Please quote only the lines that start at the one with "enter as hypotheses." and go on to the last line of the data, both ends kept.

◆ **ENTRIES SHOWN**:
[Start of section]
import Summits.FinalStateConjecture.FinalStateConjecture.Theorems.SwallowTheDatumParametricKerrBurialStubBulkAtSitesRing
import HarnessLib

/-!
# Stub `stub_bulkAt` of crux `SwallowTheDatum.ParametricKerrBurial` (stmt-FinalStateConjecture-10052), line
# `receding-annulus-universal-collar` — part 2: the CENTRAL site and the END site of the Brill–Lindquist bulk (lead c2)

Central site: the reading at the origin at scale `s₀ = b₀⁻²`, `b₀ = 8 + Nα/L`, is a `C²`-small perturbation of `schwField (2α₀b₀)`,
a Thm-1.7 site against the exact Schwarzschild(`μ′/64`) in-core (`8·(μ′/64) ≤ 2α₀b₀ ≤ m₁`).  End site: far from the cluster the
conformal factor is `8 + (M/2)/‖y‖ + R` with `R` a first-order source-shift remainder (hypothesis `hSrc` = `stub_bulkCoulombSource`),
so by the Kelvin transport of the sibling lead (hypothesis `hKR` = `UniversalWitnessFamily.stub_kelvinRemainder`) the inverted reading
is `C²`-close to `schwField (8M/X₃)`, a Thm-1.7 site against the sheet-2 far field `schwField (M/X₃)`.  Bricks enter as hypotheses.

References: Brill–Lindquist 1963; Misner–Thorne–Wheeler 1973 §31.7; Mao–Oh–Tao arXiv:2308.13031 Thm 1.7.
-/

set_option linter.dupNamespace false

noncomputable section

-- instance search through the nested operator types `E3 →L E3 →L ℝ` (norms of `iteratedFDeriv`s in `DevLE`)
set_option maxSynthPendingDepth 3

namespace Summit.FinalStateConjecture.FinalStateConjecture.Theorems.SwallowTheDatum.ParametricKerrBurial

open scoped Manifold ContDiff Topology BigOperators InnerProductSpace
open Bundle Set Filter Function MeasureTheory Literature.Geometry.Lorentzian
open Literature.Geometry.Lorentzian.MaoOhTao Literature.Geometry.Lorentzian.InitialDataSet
[End of section]
◆ **SOLUTION BELOW**:
is `C²`-close to `schwField (8M/X₃)`, a Thm-1.7 site against the sheet-2 far field `schwField (M/X₃)`.  Bricks enter as hypotheses.

References: Brill–Lindquist 1963; Misner–Thorne–Wheeler 1973 §31.7; Mao–Oh–Tao arXiv:2308.13031 Thm 1.7.
-/

set_option linter.dupNamespace false

noncomputable section

-- instance search through the nested operator types `E3 →L E3 →L ℝ` (norms of `iteratedFDeriv`s in `DevLE`)
set_option maxSynthPendingDepth 3

namespace Summit.FinalStateConjecture.FinalStateConjecture.Theorems.SwallowTheDatum.ParametricKerrBurial

open scoped Manifold ContDiff Topology BigOperators InnerProductSpace
open Bundle Set Filter Function MeasureTheory Literature.Geometry.Lorentzian
open Literature.Geometry.Lorentzian.MaoOhTao Literature.Geometry.Lorentzian.InitialDataSet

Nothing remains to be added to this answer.